SUPPLIED ENTRIES Start Marker

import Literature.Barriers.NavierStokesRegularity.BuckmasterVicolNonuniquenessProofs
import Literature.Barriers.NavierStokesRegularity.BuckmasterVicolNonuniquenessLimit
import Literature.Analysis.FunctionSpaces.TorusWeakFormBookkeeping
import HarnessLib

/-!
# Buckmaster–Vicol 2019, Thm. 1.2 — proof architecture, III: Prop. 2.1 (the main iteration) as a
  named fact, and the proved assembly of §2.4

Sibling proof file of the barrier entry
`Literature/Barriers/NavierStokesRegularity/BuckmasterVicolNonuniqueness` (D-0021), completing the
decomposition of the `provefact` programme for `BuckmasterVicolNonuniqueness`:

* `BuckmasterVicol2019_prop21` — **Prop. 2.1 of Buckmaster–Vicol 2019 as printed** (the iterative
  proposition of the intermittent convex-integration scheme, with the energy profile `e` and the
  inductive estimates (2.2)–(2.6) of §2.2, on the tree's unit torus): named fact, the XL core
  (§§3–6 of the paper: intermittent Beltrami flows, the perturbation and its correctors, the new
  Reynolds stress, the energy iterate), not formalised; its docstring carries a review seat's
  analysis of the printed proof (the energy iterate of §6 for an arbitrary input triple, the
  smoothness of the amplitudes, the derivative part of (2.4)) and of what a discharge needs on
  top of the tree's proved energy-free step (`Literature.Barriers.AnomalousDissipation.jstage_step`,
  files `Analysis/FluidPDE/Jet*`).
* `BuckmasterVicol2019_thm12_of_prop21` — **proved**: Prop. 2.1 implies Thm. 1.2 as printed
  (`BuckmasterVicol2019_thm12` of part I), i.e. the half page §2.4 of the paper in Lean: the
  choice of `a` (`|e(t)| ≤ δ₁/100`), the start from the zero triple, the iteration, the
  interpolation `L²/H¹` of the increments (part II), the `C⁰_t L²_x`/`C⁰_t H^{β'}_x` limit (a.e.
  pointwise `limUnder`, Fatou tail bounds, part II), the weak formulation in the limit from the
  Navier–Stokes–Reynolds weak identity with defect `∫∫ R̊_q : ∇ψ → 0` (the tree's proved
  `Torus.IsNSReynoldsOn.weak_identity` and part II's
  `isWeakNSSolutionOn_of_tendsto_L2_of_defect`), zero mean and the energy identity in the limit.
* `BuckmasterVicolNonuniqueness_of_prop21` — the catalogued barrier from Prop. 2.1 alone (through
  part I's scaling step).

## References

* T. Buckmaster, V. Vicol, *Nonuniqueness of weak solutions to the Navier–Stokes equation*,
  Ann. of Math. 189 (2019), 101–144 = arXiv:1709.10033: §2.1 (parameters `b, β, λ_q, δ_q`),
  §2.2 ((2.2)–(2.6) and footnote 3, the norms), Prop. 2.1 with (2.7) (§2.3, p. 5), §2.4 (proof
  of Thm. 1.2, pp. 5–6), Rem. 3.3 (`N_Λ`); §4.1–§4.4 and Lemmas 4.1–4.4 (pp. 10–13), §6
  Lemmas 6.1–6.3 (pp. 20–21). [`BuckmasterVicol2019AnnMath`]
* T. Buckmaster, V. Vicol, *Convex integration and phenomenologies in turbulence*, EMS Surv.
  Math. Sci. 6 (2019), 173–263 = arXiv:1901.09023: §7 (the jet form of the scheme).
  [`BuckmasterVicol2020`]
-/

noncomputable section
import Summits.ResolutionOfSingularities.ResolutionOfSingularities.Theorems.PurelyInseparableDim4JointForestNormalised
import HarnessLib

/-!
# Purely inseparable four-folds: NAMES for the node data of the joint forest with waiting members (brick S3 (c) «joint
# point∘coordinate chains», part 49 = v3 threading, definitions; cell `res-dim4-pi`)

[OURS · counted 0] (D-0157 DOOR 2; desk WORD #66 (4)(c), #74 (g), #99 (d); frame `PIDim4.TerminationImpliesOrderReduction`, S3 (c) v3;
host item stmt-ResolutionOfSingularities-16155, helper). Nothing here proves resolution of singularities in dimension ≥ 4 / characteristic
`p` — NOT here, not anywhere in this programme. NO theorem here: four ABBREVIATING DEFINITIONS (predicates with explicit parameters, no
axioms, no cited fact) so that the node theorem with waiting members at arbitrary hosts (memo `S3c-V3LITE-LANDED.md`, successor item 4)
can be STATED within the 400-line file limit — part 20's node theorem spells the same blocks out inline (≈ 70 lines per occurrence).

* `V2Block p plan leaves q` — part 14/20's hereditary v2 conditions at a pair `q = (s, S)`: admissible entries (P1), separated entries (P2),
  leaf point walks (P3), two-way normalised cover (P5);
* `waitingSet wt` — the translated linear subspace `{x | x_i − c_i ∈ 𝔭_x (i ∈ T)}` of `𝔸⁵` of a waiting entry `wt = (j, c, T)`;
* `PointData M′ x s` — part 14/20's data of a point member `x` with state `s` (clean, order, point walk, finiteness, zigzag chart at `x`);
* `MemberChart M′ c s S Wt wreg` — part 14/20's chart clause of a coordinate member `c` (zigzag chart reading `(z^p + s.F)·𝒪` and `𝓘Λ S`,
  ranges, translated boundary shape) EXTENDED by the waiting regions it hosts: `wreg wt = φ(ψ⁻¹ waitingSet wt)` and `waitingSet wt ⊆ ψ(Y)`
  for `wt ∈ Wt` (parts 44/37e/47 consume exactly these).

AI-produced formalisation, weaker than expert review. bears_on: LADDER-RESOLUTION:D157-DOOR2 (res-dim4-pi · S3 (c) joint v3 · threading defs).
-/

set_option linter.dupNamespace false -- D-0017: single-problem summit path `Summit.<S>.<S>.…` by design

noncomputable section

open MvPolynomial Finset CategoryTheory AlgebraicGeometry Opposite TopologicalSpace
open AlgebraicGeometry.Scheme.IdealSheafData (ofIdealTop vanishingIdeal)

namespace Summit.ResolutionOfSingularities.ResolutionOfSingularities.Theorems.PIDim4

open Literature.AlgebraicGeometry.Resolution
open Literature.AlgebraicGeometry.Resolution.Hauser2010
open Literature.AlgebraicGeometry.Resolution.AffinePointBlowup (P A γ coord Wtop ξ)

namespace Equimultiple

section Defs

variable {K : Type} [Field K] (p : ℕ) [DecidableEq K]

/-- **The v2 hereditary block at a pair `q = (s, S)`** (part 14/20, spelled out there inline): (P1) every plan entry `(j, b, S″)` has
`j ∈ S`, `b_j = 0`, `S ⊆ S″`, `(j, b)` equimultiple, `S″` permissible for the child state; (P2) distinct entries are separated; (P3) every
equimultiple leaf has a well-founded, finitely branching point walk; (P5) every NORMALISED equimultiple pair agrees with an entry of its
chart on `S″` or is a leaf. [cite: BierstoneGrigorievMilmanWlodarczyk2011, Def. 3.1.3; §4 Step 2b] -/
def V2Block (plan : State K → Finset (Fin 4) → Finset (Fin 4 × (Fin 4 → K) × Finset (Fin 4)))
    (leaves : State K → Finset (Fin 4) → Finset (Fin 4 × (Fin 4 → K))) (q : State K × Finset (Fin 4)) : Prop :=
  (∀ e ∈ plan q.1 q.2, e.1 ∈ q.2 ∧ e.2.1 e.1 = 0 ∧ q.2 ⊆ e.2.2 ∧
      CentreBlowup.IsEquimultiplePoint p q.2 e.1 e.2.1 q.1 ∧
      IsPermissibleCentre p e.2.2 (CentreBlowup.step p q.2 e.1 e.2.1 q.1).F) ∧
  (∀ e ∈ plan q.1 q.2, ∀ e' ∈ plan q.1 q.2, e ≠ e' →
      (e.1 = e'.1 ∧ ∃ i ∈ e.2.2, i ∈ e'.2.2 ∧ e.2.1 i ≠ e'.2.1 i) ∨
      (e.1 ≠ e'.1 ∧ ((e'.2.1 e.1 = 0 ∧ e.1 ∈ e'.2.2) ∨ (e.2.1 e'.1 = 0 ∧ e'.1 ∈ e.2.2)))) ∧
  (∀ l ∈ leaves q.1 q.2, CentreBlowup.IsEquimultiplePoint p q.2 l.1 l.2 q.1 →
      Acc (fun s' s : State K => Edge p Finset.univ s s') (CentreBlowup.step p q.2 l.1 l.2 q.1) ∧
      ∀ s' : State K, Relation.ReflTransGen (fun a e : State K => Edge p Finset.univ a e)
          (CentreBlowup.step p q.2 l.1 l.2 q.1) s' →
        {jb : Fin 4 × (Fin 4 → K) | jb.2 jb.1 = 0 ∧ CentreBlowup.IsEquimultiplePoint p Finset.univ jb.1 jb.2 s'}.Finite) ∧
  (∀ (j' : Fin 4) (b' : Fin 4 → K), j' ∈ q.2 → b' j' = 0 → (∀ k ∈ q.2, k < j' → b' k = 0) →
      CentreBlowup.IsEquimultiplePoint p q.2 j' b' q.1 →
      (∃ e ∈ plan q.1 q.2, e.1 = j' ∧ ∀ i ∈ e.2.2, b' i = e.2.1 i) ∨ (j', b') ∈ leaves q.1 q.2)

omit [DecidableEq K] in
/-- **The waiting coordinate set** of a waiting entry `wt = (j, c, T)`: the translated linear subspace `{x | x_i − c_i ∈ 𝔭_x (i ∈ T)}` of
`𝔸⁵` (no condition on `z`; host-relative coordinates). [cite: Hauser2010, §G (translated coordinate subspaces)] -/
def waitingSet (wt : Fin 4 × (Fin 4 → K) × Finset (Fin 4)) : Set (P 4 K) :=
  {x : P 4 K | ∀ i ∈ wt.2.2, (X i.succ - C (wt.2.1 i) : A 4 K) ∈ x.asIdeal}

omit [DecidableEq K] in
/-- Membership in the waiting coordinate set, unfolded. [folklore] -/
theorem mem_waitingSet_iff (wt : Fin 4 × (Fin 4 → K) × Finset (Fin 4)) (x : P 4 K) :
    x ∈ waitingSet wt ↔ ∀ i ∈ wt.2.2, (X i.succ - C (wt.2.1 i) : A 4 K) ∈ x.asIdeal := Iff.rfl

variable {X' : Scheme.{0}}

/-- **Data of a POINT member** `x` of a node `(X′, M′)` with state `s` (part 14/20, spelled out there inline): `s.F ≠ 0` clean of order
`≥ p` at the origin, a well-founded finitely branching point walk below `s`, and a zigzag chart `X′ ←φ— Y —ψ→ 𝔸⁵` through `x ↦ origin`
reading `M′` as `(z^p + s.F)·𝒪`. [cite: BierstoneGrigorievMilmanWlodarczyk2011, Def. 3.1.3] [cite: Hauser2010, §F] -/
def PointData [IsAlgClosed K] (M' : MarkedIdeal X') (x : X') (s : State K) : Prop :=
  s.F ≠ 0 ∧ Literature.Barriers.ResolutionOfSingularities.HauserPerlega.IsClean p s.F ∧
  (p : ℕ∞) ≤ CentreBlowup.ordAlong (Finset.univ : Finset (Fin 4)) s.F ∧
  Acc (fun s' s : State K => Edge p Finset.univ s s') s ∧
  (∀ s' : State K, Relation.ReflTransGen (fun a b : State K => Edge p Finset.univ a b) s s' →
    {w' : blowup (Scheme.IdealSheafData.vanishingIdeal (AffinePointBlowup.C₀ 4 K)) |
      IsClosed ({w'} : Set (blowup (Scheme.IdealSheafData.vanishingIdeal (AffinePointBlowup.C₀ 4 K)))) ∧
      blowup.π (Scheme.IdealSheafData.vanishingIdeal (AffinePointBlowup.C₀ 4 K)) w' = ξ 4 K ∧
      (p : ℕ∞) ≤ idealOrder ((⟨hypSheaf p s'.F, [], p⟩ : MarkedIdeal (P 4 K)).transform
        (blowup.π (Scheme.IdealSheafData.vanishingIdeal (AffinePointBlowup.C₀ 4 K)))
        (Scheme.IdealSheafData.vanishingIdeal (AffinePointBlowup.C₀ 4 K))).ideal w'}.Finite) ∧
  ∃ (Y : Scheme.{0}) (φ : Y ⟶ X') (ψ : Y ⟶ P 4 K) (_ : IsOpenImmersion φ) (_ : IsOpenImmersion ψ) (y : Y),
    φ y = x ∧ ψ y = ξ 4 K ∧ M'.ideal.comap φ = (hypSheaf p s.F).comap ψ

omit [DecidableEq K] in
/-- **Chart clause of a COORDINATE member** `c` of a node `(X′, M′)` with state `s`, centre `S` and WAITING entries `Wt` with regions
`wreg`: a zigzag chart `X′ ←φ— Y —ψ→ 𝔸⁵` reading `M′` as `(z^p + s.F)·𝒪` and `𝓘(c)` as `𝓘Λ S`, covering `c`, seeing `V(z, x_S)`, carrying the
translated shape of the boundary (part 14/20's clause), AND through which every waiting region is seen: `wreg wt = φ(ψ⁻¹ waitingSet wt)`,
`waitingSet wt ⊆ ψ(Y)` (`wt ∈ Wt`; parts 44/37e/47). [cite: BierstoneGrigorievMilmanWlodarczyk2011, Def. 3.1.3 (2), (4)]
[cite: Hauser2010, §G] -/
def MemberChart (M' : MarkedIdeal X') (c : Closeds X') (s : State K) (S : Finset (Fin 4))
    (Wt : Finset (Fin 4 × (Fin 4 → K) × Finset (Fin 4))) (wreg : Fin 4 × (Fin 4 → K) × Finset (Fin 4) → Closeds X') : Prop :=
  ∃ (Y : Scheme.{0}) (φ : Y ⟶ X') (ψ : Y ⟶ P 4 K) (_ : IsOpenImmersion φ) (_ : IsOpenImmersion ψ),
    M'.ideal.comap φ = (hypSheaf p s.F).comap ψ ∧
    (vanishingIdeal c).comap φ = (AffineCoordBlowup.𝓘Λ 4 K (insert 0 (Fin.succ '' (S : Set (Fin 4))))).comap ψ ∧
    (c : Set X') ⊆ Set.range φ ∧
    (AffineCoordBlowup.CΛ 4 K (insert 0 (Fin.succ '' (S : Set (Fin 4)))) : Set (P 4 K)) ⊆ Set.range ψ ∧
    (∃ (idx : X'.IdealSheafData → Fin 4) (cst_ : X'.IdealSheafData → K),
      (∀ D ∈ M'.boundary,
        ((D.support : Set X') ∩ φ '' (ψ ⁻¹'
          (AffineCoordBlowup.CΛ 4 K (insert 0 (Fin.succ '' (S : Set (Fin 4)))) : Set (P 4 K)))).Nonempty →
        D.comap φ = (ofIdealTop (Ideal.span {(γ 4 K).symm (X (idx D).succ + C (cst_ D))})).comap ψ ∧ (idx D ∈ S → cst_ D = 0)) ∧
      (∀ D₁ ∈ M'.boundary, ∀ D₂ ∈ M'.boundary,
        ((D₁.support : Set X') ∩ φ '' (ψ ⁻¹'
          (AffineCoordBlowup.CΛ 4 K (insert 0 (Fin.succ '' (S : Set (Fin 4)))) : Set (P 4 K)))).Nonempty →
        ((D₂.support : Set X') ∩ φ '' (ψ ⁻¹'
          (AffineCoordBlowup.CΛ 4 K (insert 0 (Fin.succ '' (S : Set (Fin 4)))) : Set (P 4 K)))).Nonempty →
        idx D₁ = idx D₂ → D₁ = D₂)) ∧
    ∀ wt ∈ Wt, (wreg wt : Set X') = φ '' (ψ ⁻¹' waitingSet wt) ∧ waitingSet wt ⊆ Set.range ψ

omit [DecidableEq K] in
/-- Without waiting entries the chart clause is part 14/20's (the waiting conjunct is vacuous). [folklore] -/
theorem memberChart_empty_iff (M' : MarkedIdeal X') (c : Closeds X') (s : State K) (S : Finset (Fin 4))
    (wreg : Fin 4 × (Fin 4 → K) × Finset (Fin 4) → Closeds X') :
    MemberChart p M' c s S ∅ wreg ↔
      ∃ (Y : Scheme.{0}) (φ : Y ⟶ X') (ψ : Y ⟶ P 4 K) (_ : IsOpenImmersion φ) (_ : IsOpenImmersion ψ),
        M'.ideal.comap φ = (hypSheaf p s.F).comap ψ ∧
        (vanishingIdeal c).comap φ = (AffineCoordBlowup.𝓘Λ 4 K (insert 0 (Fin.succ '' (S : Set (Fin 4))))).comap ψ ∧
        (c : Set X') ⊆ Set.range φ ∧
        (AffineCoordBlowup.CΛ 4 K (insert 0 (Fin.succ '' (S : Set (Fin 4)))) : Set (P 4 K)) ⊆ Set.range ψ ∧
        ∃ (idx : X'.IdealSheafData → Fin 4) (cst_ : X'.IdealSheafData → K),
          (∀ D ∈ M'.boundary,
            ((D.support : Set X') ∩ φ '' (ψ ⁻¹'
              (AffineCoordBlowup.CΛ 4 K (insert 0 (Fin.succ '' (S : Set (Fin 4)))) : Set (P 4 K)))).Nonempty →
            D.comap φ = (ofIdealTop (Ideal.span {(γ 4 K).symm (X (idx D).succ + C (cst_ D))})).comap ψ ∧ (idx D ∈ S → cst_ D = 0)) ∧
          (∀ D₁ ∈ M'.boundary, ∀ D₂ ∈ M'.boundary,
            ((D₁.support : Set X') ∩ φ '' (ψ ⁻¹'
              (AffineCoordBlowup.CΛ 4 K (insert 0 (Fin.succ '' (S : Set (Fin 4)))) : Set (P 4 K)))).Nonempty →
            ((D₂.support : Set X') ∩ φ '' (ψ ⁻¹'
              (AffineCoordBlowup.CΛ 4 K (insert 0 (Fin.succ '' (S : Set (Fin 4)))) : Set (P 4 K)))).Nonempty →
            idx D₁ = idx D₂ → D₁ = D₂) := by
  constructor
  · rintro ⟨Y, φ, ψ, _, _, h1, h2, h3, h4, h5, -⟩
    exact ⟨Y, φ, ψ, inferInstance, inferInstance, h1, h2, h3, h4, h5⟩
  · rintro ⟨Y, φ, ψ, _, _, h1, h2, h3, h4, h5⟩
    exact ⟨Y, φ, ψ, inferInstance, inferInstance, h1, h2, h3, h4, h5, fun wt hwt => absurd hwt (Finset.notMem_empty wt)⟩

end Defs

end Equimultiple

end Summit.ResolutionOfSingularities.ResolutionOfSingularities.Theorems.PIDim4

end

SUPPLIED ENTRIES End Marker

EXERCISE GOAL:
Give back exactly the lines above starting at the line where "of Thm. 1.2, pp." appears and ending at the line where "host item stmt-ResolutionOfSingularities-16155, helper)." appears, both included, with no other lines.

REPLY:
  of Thm. 1.2, pp. 5–6), Rem. 3.3 (`N_Λ`); §4.1–§4.4 and Lemmas 4.1–4.4 (pp. 10–13), §6
  Lemmas 6.1–6.3 (pp. 20–21). [`BuckmasterVicol2019AnnMath`]
* T. Buckmaster, V. Vicol, *Convex integration and phenomenologies in turbulence*, EMS Surv.
  Math. Sci. 6 (2019), 173–263 = arXiv:1901.09023: §7 (the jet form of the scheme).
  [`BuckmasterVicol2020`]
-/

noncomputable section
import Summits.ResolutionOfSingularities.ResolutionOfSingularities.Theorems.PurelyInseparableDim4JointForestNormalised
import HarnessLib

/-!
# Purely inseparable four-folds: NAMES for the node data of the joint forest with waiting members (brick S3 (c) «joint
# point∘coordinate chains», part 49 = v3 threading, definitions; cell `res-dim4-pi`)

[OURS · counted 0] (D-0157 DOOR 2; desk WORD #66 (4)(c), #74 (g), #99 (d); frame `PIDim4.TerminationImpliesOrderReduction`, S3 (c) v3;
host item stmt-ResolutionOfSingularities-16155, helper). Nothing here proves resolution of singularities in dimension ≥ 4 / characteristic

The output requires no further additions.